** Required work **
Only a number is expected: how many lines in the data below contain the word "else".

** The input **
#####
/-!
# LINE «ARITHMETIC BEURLING TOWERS (shift dictionary)» — W-02 row 12 re-arm, rh-idea-2 g4, lens = transfer (Beurling dictionary)

Director-rh (BZ9) question Z1: **does SUPPORT ⊆ ℕ alone defeat the Beurling off-line towers?**
ANSWER RECORDED HERE (kernel part): NO for integer-NORMED g-prime systems (norms in ℕ, multiplicities allowed =
Knopfmacher's «arithmetical semigroup with integer-valued norm»).  The explicit SHIFTED-DIVISOR SYSTEM `𝒫₂`:
for every rational prime `p` and `k ≥ 1` put `m_k(p)` g-primes of norm `p^{2k}`, `m₁(p) = p + 1`,
`m_k(p) = M_k(p)` (Moreau's necklace count) for `k ≥ 2`.  By the cyclotomic identity
`1/(1 − pY) = ∏_{k ≥ 1} (1 − Y^k)^{−M_k(p)}` (`Y = p^{−2s}`) its zeta function is
`ζ_{𝒫₂}(s) = ζ(2s)·ζ(2s − 1) = ∑_n σ(n) (n²)^{−s}`: the g-integers are the squares `n²` with multiplicity `σ(n)`,
`N(x) = ∑_{n ≤ √x} σ(n) = (π²/12)·x − √x/2 + O(√x·log x)` (window `θ = 1/2 + ε`, and `θ = 1/2` is sharp: the jump at
`x = n²` is `σ(n) ≥ √x`), `ζ_{𝒫₂}` is meromorphic on `ℂ` (poles `s = 1, 1/2`) with the exact functional equation and
Euler product inherited from `ζ`, and ITS ZEROS IN `Re s > 1/2` ARE EXACTLY `(1 + ρ)/2`, `ρ` a non-trivial zero of
`ζ`: infinitely many ON `Re s = 3/4` unconditionally (Hardy 1914), all of them on `3/4` iff RH, none in
`1 − δ/2 < Re s < 1` iff `ζ` has the zero-free strip `1 − δ < Re s < 1`.

So «support ⊆ ℕ + exact multiplicativity + integral coefficients + FE + finite-order continuation + power saving
θ > 1/2» is TOWER-BLIND: one arithmetic, unconditional, kernel-typable system carries an infinite tower at
`3/4 > θ`.  What it does NOT touch: multiplicity one / `θ < 1/2` (Ramanujan side; here multiplicities `≍ p`), and
ℚ-independence of `log`(norms) (here `log p², log p⁴` are dependent) — see the LINE card for the set-theoretic
clause (sub-multisets of ℙ: under RH the INTERMEDIATE system ℙ ∖ 𝒫_S of Broucke–Debruyne–Révész 2023 §5
(random deletion of ≈ Li(x^α) primes, 1/2 < α < 2/3) has a real zero at `s = α` above its integer window
`2α/(α+2) + ε < 1/2` — a finite off-line tower with support ⊆ ℕ and multiplicity one (the final system of their
Thm 1.3 = tree `BrouckeDebruyneRevesz2023_thm13` adjoins NON-integer `p^{1/β}`); unconditionally: deterministic
greedy prime surgery plants zeros AT the window edge only; strictly inside the window, and any infinite tower for a
subset of ℙ, is OPEN in print = Knopfmacher 1975 Appendix problem 11 in its weak form).  LINE L61 (director-rh (CA7)).

CONTENTS.  §1 the objects (`shiftZeta`, `necklace`, `shiftMult`, `shiftWeight`, `IsShiftSystem`); §2 three PORT
OBLIGATIONS typed as Props (K1 `ShiftSystemExists`, K2 `ShiftSystemZeta`, K3 `ShiftSystemCount`; elementary,
RH-free, provable — NOT cruxes) and the support identity P1 `NecklaceIdentity`; §3 KERNEL THEOREMS (no sorry,
no obligation): the zeros of `shiftZeta` right of `1/2`, the infinite tower on `3/4` (Hardy), `RH ↔ tower capped
at 3/4` (two forms), continuation; §4 the DICTIONARY THEOREMS: K1 → K2 → K3 → `IntegerTowerModel θ (3/4)` for
every `θ > 1/2` (unconditional), `… → RH → IntegerCappedTowerModel θ (3/4)`, `… → StripZeroFreeStrip →
IntegerCappedTowerModelStrip θ` (= the g3 shape `CappedTowerModel θ` of LINE L56 realised with INTEGER norms).
This file has NO `sorry`.  CATEGORY: (s)/(b) barrier record; 0 toward RH.  Nothing here bears on the truth of RH.
No summit is proved by a line.
-/

noncomputable section

set_option linter.dupNamespace false

namespace Summit.RiemannHypothesis.RiemannHypothesis.Theorems.ArithmeticBeurlingTowers

open Complex Literature.Barriers.RiemannHypothesis Literature.NumberTheory.BeurlingPrimes
open Literature.NumberTheory.LFunctions
open Summit.RiemannHypothesis.RiemannHypothesis.Theses.Strip (StripZeroFreeStrip)

/-! ### §1 Objects -/

/-- The zeta function of the shifted-divisor system: `Z₂(s) = ζ(2s)·ζ(2s − 1)`. -/
def shiftZeta (s : ℂ) : ℂ := riemannZeta (2 * s) * riemannZeta (2 * s - 1)

/-- Moreau's necklace count `M_k(y) = (1/k) ∑_{d ∣ k} μ(d) y^{k/d}` (an integer; number of aperiodic necklaces /
Lyndon words of length `k` over `y` letters). -/
def necklace (k y : ℕ) : ℤ :=
  (∑ d ∈ k.divisors, (ArithmeticFunction.moebius d : ℤ) * (y : ℤ) ^ (k / d)) / (k : ℤ)

/-- Multiplicity of g-primes of norm `p^{2k}` in the shifted-divisor system: `p + 1` for `k = 1`, `M_k(p)` for
`k ≥ 2` (the exponents in `1/((1 − Y)(1 − pY)) = ∏_k (1 − Y^k)^{−m_k(p)}`). -/
def shiftMult (p k : ℕ) : ℤ := if k = 1 then (p : ℤ) + 1 else necklace k p

/-- Total multiplicity of the norm `n` among the g-primes: `shiftMult p k` if `n = p^{2k}` (`p` prime, `k ≥ 1`),
else `0`. -/
def shiftWeight (n : ℕ) : ℤ :=
  ∑ p ∈ (Finset.range (n + 1)).filter Nat.Prime,
    ∑ k ∈ Finset.range (n + 1), if 0 < k ∧ p ^ (2 * k) = n then shiftMult p k else 0

/-- `P` IS the shifted-divisor system: every g-prime has a natural-number norm, and the norm `n` occurs exactly
`shiftWeight n` times. (Determines `P` up to re-indexing inside equal norms.) -/
def IsShiftSystem (P : BeurlingPrimes) : Prop :=
  (∀ j : ℕ, ∃ n : ℕ, P.prime j = n) ∧ ∀ n : ℕ, (Nat.card {j : ℕ // P.prime j = n} : ℤ) = shiftWeight n

/-! ### §2 Port obligations (typed, elementary, RH-free; ★ tasks, not cruxes) and the support identity -/

/-- **K1 (★ port).** The shifted-divisor system exists as a `BeurlingPrimes` enumeration (monotone enumeration of a
locally finite multiset of integers `≥ 4` with non-negative multiplicities `shiftWeight`). -/
def ShiftSystemExists : Prop := ∃ P : BeurlingPrimes, IsShiftSystem P

/-- **K2 (★ port).** Its zeta function is `ζ(2s)ζ(2s − 1)` on `Re s > 1` (Euler product `hasProd_zeta` + the
cyclotomic/necklace identity `NecklaceIdentity`). -/
def ShiftSystemZeta : Prop :=
  ∀ P : BeurlingPrimes, IsShiftSystem P → ∀ s : ℂ, 1 < s.re → P.zeta s = shiftZeta s

/-- **K3 (★ port).** Its integer counting function satisfies `N(x) = (π²/12)x + O(x^θ)` for every `θ > 1/2`
(`N(x) = ∑_{n ≤ √x} σ(n)`; Dirichlet's hyperbola method). -/
def ShiftSystemCount : Prop :=
  ∀ P : BeurlingPrimes, IsShiftSystem P → ∀ θ : ℝ, 1 / 2 < θ → P.IntErrorLE (Real.pi ^ 2 / 12) θ

/-- **P1 (support).** Moreau's identity `∑_{d ∣ k} d·M_d(y) = y^k` and `M_k(y) ≥ 0`. -/
def NecklaceIdentity : Prop :=
  ∀ y k : ℕ, 0 < k → (∑ d ∈ k.divisors, (d : ℤ) * necklace d y) = (y : ℤ) ^ k ∧ 0 ≤ necklace k y

/-! ### The director's question as Props (integer-normed systems) -/

/-- «Support ⊆ ℕ does NOT defeat towers» at window `θ`, abscissa `Θ`: an integer-normed discrete g-prime system with
`|N(x) − ax| ≤ C x^θ` (`a > 0`) whose zeta function continues to `{Re s > θ} ∖ {1}` and has infinitely many zeros
on `Re s = Θ`. -/
def IntegerTowerModel (θ Θ : ℝ) : Prop :=
  ∃ (P : BeurlingPrimes) (a : ℝ) (Z : ℂ → ℂ), 0 < a ∧ (∀ j : ℕ, ∃ n : ℕ, P.prime j = n) ∧
    P.IntErrorLE a θ ∧ P.IsZetaContinuation θ Z ∧ {s : ℂ | Z s = 0 ∧ s.re = Θ}.Infinite

/-- The same with the tower CAPPED at `Θ`: no zero of the continuation with `Re s > Θ`. -/
def IntegerCappedTowerModel (θ Θ : ℝ) : Prop :=
  ∃ (P : BeurlingPrimes) (a : ℝ) (Z : ℂ → ℂ), 0 < a ∧ (∀ j : ℕ, ∃ n : ℕ, P.prime j = n) ∧
    P.IntErrorLE a θ ∧ P.IsZetaContinuation θ Z ∧ (∀ s : ℂ, Θ < s.re → s ≠ 1 → Z s ≠ 0) ∧
    {s : ℂ | Z s = 0 ∧ s.re = Θ}.Infinite

/-- The g3 shape `CappedTowerModel θ` of LINE L56 (zero-free strip `1 − δ < Re s < 1` + infinitely many zeros with
`Re s ≥ 1/2 + ε`), with the extra clause «integer norms». -/
def IntegerCappedTowerModelStrip (θ : ℝ) : Prop :=
  ∃ (P : BeurlingPrimes) (a : ℝ) (Z : ℂ → ℂ), 0 < a ∧ (∀ j : ℕ, ∃ n : ℕ, P.prime j = n) ∧
    P.IntErrorLE a θ ∧ P.IsZetaContinuation θ Z ∧
    (∃ δ : ℝ, 0 < δ ∧ ∀ s : ℂ, 1 - δ < s.re → s.re < 1 → Z s ≠ 0) ∧
    ∃ ε : ℝ, 0 < ε ∧ {s : ℂ | Z s = 0 ∧ 1 / 2 + ε ≤ s.re ∧ s.re < 1}.Infinite

/-! ### §3 Kernel theorems on `shiftZeta` (no obligation, no sorry) -/

/-- `Re (2s) = 2 Re s`. -/
theorem re_two_mul (s : ℂ) : ((2 : ℂ) * s).re = 2 * s.re := by simp [Complex.mul_re]

/-- `Re (2s − 1) = 2 Re s − 1`. -/
theorem re_two_mul_sub_one (s : ℂ) : ((2 : ℂ) * s - 1).re = 2 * s.re - 1 := by simp [Complex.mul_re]

/-- Right of `Re s = 1/2` the factor `ζ(2s)` does not vanish, so the zeros of `Z₂` there are those of `ζ(2s − 1)`. -/
theorem shiftZeta_eq_zero_iff {s : ℂ} (hs : 1 / 2 < s.re) : shiftZeta s = 0 ↔ riemannZeta (2 * s - 1) = 0 := by
  have h2 : riemannZeta (2 * s) ≠ 0 := riemannZeta_ne_zero_of_one_le_re (by rw [re_two_mul]; linarith)
  simp [shiftZeta, mul_eq_zero, h2]

/-- Every zero of `Z₂` right of `1/2` has `1/2 < Re s < 1` (it is `(1 + ρ)/2` with `ζ ρ = 0`, `0 < Re ρ < 1`). -/
theorem re_lt_one_of_shiftZeta_eq_zero {s : ℂ} (h0 : shiftZeta s = 0) (hs : 1 / 2 < s.re) : s.re < 1 := by
  have hz := (shiftZeta_eq_zero_iff hs).1 h0
  by_contra h
  exact riemannZeta_ne_zero_of_one_le_re (by rw [re_two_mul_sub_one]; linarith) hz

/-- **The tower.** `Z₂` has infinitely many zeros ON the line `Re s = 3/4` (Hardy 1914, in-tree
`hardy_infinite_zeros_on_critical_line_holds`, transported by `t ↦ 3/4 + it/2`). -/
theorem shiftZeta_tower_infinite : {s : ℂ | shiftZeta s = 0 ∧ s.re = 3 / 4}.Infinite := by
  have hH : {t : ℝ | riemannZeta (1 / 2 + t * I) = 0}.Infinite := hardy_infinite_zeros_on_critical_line_holds
  let f : ℝ → ℂ := fun t ↦ ⟨3 / 4, t / 2⟩
  have hf : Set.InjOn f {t : ℝ | riemannZeta (1 / 2 + t * I) = 0} := by
    intro t₁ _ t₂ _ h
    have := congrArg Complex.im h
    simp only [f] at this
    linarith
  refine (hH.image hf).mono ?_
  rintro _ ⟨t, ht, rfl⟩
  have h2 : 2 * (f t) - 1 = 1 / 2 + t * I := by
    apply Complex.ext <;> simp [f] <;> ring
  refine ⟨?_, rfl⟩
  simp only [Set.mem_setOf_eq] at ht
  show riemannZeta (2 * f t) * riemannZeta (2 * f t - 1) = 0
  rw [h2, ht, mul_zero]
#####
** Solution to this problem **
3